Une unification du nord et du sud à marche forcée. La République du Yémen est déclarée le 22 mai 1990 mais, face aux factions rivales au nord et au sud, entretenant les mouvements de révolte et de sécession. Dans les faits, elle sera imposée en 1994, suite à une ultime tentative sécession du sud, défaite par l’armée du nord, alliée à des milices islamistes et tribales, hostiles aux socialistes. Les leaders sudistes furent exilés, Aden mise à sac… mais la République du Yémen advint : Saleh en sera le président (jusqu’en 2012), Sanaa (au nord), la capitale et le président du Sud, 1er  ministre.

Le feu ne s’est jamais éteint.
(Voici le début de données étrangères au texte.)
/-! ## 6. The three ranges -/

set_option maxHeartbeats 400000 in
/-- **Table range** `1024 ≤ x ≤ 8886113`: `π(⌊x⌋) ≤ 4x/(3 log x)`. [folklore] -/
private theorem main_table {x : ℝ} (hx : 1024 ≤ x) (hx' : x ≤ 8886113) :
    (π ⌊x⌋₊ : ℝ) ≤ 4 * x / (3 * Real.log x) := by
  have hx0 : (0:ℝ) < x := by linarith
  have hx2 : (2:ℝ) ≤ x := by linarith
  have hid := Chebyshev.primeCounting_eq_theta_div_log_add_integral hx2
  have hsplit : ∫ t in (2:ℝ)..x, θ t / (t * Real.log t ^ 2) =
      (∫ t in (2:ℝ)..1024, θ t / (t * Real.log t ^ 2)) + ∫ t in (1024:ℝ)..x, θ t / (t * Real.log t ^ 2) :=
    (intervalIntegral.integral_add_adjacent_intervals (intInt le_rfl (by norm_num)) (intInt (by norm_num) hx)).symm
  have hI := integral_table_le hx hx'
  have hθx := (theta_table (by linarith) hx').2
  have hθ1024 := (theta_table (t := 1024) (by norm_num) (by norm_num)).1
  rw [sqrt_1024] at hθ1024
  obtain ⟨hl1, hl2⟩ := log_1024_bounds
  have hL : Real.log 1024 ≤ Real.log x := Real.log_le_log (by norm_num) hx
  have hC1 := log_sq_le_sqrt hx
  have hC2 := log_le_sqrt hx
  have hC3 := log_div_le hx
  have hpi1 := Real.pi_gt_d6
  have hpi2 := Real.pi_lt_d6
  rw [hid, hsplit, integral_two_1024]
  -- atoms
  set L := Real.log x with hLdef
  set L₀ := Real.log 1024 with hL₀def
  set S := Real.sqrt x with hSdef
  set P := Real.pi with hPdef
  set T := θ x with hTdef
  set T₀ := θ 1024 with hT₀def
  have hLpos : 0 < L := by linarith
  have hL0pos : 0 < L₀ := by linarith
  have hPpos : 0 < P := by linarith
  have hS0 : 32 ≤ S := by rw [hSdef, ← sqrt_1024]; exact Real.sqrt_le_sqrt hx
  have hss : S * S = x := Real.mul_self_sqrt hx0.le
  -- (F0) `θ(x)/L ≤ x/L + S·L/(8P)`
  have F0 : T / L ≤ x / L + S * L / (8 * P) := by
    have h := div_le_div_of_nonneg_right hθx hLpos.le
    have e : (x + S * L ^ 2 / (8 * P)) / L = x / L + S * L / (8 * P) := by field_simp
    rw [e] at h; exact h
  -- (F1) `S·L/(8P) ≤ 0.0598·(x/L)`  (from `L² ≤ 1.5016 S`, `π ≥ 3.141592`)
  have F1 : S * L / (8 * P) ≤ 0.0598 * (x / L) := by
    have h1 : S * L ^ 2 ≤ 1.5016 * x := by
      have := mul_le_mul_of_nonneg_left hC1 (by linarith : (0:ℝ) ≤ S)
      calc S * L ^ 2 ≤ S * (1.5016 * S) := this
        _ = 1.5016 * x := by rw [← hss]; ring
    have h2 : S * L ^ 2 ≤ 0.4784 * P * x := by
      have : 1.5016 * x ≤ 0.4784 * P * x := by
        have := mul_le_mul_of_nonneg_right hpi1.le hx0.le
        linarith
      linarith
    rw [div_le_iff₀ (by positivity), show 0.0598 * (x / L) * (8 * P) = (0.4784 * P * x) / L by ring,
      le_div_iff₀ hLpos]
    calc S * L * L = S * L ^ 2 := by ring
      _ ≤ 0.4784 * P * x := h2
  -- (F2) `(x/L²)/0.7114 ≤ 0.2029·(x/L)`  (from `L ≥ log 1024 > 6.93147`)
  have F2 : x / L ^ 2 / 0.7114 ≤ 0.2029 * (x / L) := by
    have hinv : 1 / L ≤ 0.14428 := by rw [div_le_iff₀ hLpos]; linarith
    have e : x / L ^ 2 = (x / L) * (1 / L) := by field_simp
    have hA : 0 ≤ x / L := by positivity
    have h := mul_le_mul_of_nonneg_left hinv hA
    rw [← e] at h
    have h' : x / L ^ 2 / 0.7114 ≤ x / L * 0.14428 / 0.7114 := div_le_div_of_nonneg_right h (by norm_num)
    have h'' : x / L * 0.14428 / 0.7114 ≤ 0.2029 * (x / L) := by
      rw [div_le_iff₀ (by norm_num : (0:ℝ) < 0.7114)]
      have := mul_le_mul_of_nonneg_left (show (0.14428:ℝ) ≤ 0.2029 * 0.7114 by norm_num) hA
      linarith
    exact h'.trans h''
  -- (F3) the constant: `−θ(1024)/L₀ ≤ −1024/L₀ + 4L₀/P` and `172 − 1024/L₀ + 4L₀/P − 1024/L₀²/0.7114 − 8/P ≤ 0.6`
  have F3a : -(T₀ / L₀) ≤ -(1024 / L₀) + 4 * L₀ / P := by
    have h := div_le_div_of_nonneg_right hθ1024 hL0pos.le
    have e : (1024 - 32 * L₀ ^ 2 / (8 * P)) / L₀ = 1024 / L₀ - 4 * L₀ / P := by field_simp; ring
    rw [e] at h; linarith
  have F3b : (0.144269 : ℝ) ≤ 1 / L₀ := by rw [le_div_iff₀ hL0pos]; linarith
  have F3c : L₀ / P ≤ 2.20636 := by rw [div_le_iff₀ hPpos]; linarith
  have F3d : (0.0208135 : ℝ) ≤ 1 / L₀ ^ 2 := by
    rw [le_div_iff₀ (by positivity)]
    have hsq : L₀ ^ 2 < 6.9314719 ^ 2 := pow_lt_pow_left₀ hl2 hL0pos.le (by norm_num)
    norm_num at hsq
    linarith
  have F3e : (0.3183098 : ℝ) ≤ 1 / P := by rw [le_div_iff₀ hPpos]; linarith
  have F3 : 172 - 1024 / L₀ + 4 * L₀ / P - 1024 / L₀ ^ 2 / 0.7114 - 32 / (4 * P) ≤ 0.6 := by
    have e1 : 1024 / L₀ = 1024 * (1 / L₀) := by ring
    have e2 : 4 * L₀ / P = 4 * (L₀ / P) := by ring
    have e3 : 1024 / L₀ ^ 2 / 0.7114 = (1024 / 0.7114) * (1 / L₀ ^ 2) := by ring
    have e4 : 32 / (4 * P) = 8 * (1 / P) := by field_simp; ring
    rw [e1, e2, e3, e4]
    linarith
  -- (F4) `S/(4P) ≤ 0.0173·(x/L)`  (from `L ≤ 0.2167 S`)
  have F4 : S / (4 * P) ≤ 0.0173 * (x / L) := by
    have h1 : S * L ≤ 0.2167 * x := by
      have := mul_le_mul_of_nonneg_left hC2 (by linarith : (0:ℝ) ≤ S)
      calc S * L ≤ S * (0.2167 * S) := this
        _ = 0.2167 * x := by rw [← hss]; ring
    have h2 : 0.2167 * x ≤ 0.0692 * P * x := by
      have := mul_le_mul_of_nonneg_right hpi1.le hx0.le
      linarith
    rw [div_le_iff₀ (by positivity), show 0.0173 * (x / L) * (4 * P) = (0.0692 * P * x) / L by ring,
      le_div_iff₀ hLpos]
    linarith
  -- (F5) `x/L ≥ 147.7`
  have F5 : (147.7 : ℝ) ≤ x / L := by
    rw [le_div_iff₀ hLpos]
    have := hC3
    rw [div_le_iff₀ hx0] at this
    linarith
  -- assemble
  have eI : (x / L ^ 2 - 1024 / L₀ ^ 2) / 0.7114 = x / L ^ 2 / 0.7114 - 1024 / L₀ ^ 2 / 0.7114 := by ring
  have eS : (S - 32) / (4 * P) = S / (4 * P) - 32 / (4 * P) := by ring
  rw [eI, eS] at hI
  have hgoal : T / L + (172 - T₀ / L₀ + ∫ t in (1024:ℝ)..x, θ t / (t * Real.log t ^ 2)) ≤ 4 / 3 * (x / L) := by
    linarith
  calc T / L + (172 - T₀ / L₀ + ∫ t in (1024:ℝ)..x, θ t / (t * Real.log t ^ 2)) ≤ 4 / 3 * (x / L) := hgoal
    _ = 4 * x / (3 * L) := by ring
/-!
# Chain W5.2, rung R4 — the ESCAPED-CARRIER PACKAGE («I1 for carriers»)

[OURS · L1 W5.2 · R4 support] Crux `PatchingRelPerfect` (stmt-ResolutionOfSingularities-16161), line
`closed_point_slice`; res-L1-w52-plan-1 STEER (TargetsF3) (k): the input of every weight-deficient step (D1^{ℓ,ν}) in
R4 — «the cosupport that escapes the retract-open along a weight-ν exceptional carrier F is a problem of smaller
depth ℓ − ν on the regular threefold F (over the closed point, l.f.t. over κ)» (KERNEL NOTE v1.6).

SETTING (the X-side data of `DepthTargets.DepthInvariant` / `DepthInvariantMono`, unbundled): `S` regular local;
`g : X ⟶ Spec S` a blowing up along an ideal sheaf cosupported in the closed point, `X` Noetherian (and regular);
`i : E ⟶ X` a closed immersion (with `E` regular, `𝓘_E = i.ker` an effective Cartier divisor) such that `E`
CONTAINS THE SCHEME-THEORETIC CLOSED FIBRE: `𝔪𝒪_X ≤ 𝓘_E` (`h𝔪E`; true at the initial state `E = V(𝔪𝒪_{X₁})` and
propagated along every step, `comap_maximalIdeal_le_ker_strictTransform`); a centre `C` on `E` with `V(C)` regular;
`σ : X' ⟶ X` a blowing up along `Ĉ = C.map i`. THE CARRIER is the exceptional divisor of `σ`,
`F := V(Ĉ𝒪_{X'}) = ((C.map i).comap σ).subscheme`, `ι_F` its closed immersion.

RESULTS (all fact-free):
* `isNoetherian_carrier` — `F` Noetherian (as is `X'`, tree `isNoetherian_of_isBlowup`);
* `isRegular_carrier` — `F` regular (Liu 8.1.19 (b), tree `IsBlowup.isRegular_subscheme_comap`);
* `ker_carrierι`, `isEffectiveCartier_ker_carrier` — `𝓘_F = Ĉ𝒪_{X'}` is an effective Cartier divisor;
* `comap_maximalIdeal_carrier_eq_bot`, `exists_hom_carrier_residueField`, `locallyOfFiniteType_of_fac_carrier`
  — `F` is a scheme LOCALLY OF FINITE TYPE OVER THE RESIDUE FIELD `κ` compatibly with `F → X' → X → Spec S`;
* `map_carrier_eq_closedPoint` — `F` lies over the closed point;
* `isExcellent_carrier` — `F` is excellent (finite type over a field; no excellence of `S`);
* `comap_maximalIdeal_le_ker_strictTransform` — the hypothesis `𝔪𝒪 ≤ 𝓘_E` PROPAGATES to the strict transform;
* `topologicalKrullDim_le_of_isBlowup_spec` — `dim X ≤ dim S`; `ringKrullDim_stalk_carrier_add_one` —
  `dim 𝒪_{F,f} + 1 = dim 𝒪_{X',f}`; `topologicalKrullDim_carrier_le` — `dim F ≤ 3` when `dim S = 4`;
* **`topologicalKrullDim_carrier`** — `dim F = 3` when `dim S = 4`, `E` is integral of dimension `3`, `𝓘_E` is
  effective Cartier and `⊥ ≠ C ≠ ⊤` (through the strict transform `E'` of `E`: a closed point `e' ∈ E'` over `V(C)`
  has `dim 𝒪_{E',e'} = 3` — `E'` is integral of finite type over `κ` — and `𝒪_{E',e'}` is a quotient of
  `𝒪_{X',e'}/(t)`, `t` a local equation of `σ^*E`, so `dim 𝒪_{X',e'} = 4` and `dim 𝒪_{F,e'} = 3`).

NOT INCLUDED: integrality of `F` (true iff `V(C)` is irreducible; `F → V(Ĉ)` is a projective bundle) — the consumer
splits the regular `F` into its integral connected components or the E-side delivers irreducible centres. NOT a
statement of the manuscript under review. AI-written; weaker than expert review.

## References
* Q. Liu, *Algebraic Geometry and Arithmetic Curves* (2002), Thm. 8.1.19 (a), (b). [Liu2002]
* U. Görtz, T. Wedhorn, *Algebraic Geometry I*, 2nd ed. (2020), Lemma 5.7, Thm. 5.22, Prop. 13.91. [GortzWedhorn2020]
* A. Grothendieck, EGA IV₂, Prop. 7.8.6 (i). [EGAIV2]
* The Stacks Project, Tags 00KW, 080A, 0804. [StacksProject]
-/
-- `Summit.<Summit>.<Sub>.Theorems` with `Sub = Summit` (single-conjunct summit, D-0017)
set_option linter.dupNamespace false

noncomputable section

open CategoryTheory CategoryTheory.Limits AlgebraicGeometry TopologicalSpace
open Literature.AlgebraicGeometry.Resolution
open IsLocalRing

namespace Summit.ResolutionOfSingularities.ResolutionOfSingularities.Theorems.DepthTargets

universe u

/-! ## §0 Two generalities -/
/-- `d + 1 = b` and `m ≤ d` in `WithBot ℕ∞` give `m + 1 ≤ b` for naturals `b, m`. [folklore] -/
theorem nat_succ_le_of_add_one_eq {d : WithBot ℕ∞} {b m : ℕ} (h : d + 1 = (b : WithBot ℕ∞))
    (hm : (m : WithBot ℕ∞) ≤ d) : m + 1 ≤ b := by
  induction d using WithBot.recBotCoe with
  | bot => exact absurd h (by simp)
  | coe d =>
    induction d using ENat.recTopCoe with
    | top =>
      exfalso
      have h' : ((⊤ : ℕ∞) : WithBot ℕ∞) + ((1 : ℕ∞) : WithBot ℕ∞) = ((b : ℕ∞) : WithBot ℕ∞) := h
      rw [← WithBot.coe_add, WithBot.coe_inj] at h'
      simp at h'
    | coe n =>
      have h1 : n + 1 = b := by exact_mod_cast h
      have h2 : m ≤ n := by exact_mod_cast hm
      omega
Dans cette période, toutefois, les conflits restaient ancrés dans des logiques tribales locales et ne se revendiquaient pas de conflits confessionnels, ce qui va changer, notamment à partir de 2001 et de la folle chasse, sans fin, menée aux djihadistes par les USA soutenus par leurs alliés locaux, celle-ci entretenant le développement de l’autre, celui des mouvements djihadistes au Moyen-Orient. En 2009, l’armée saoudienne intervient au nord-Yémen, opération « Terre brûlée » contre l’insurrection des Houthis, Riyad voulant protéger sa frontière qui serait menacée par les chiites pro-iraniens ; le conflit s’insère, dès lors, dans un affrontement entre les deux puissances régionales, Arabie Saoudite et Iran.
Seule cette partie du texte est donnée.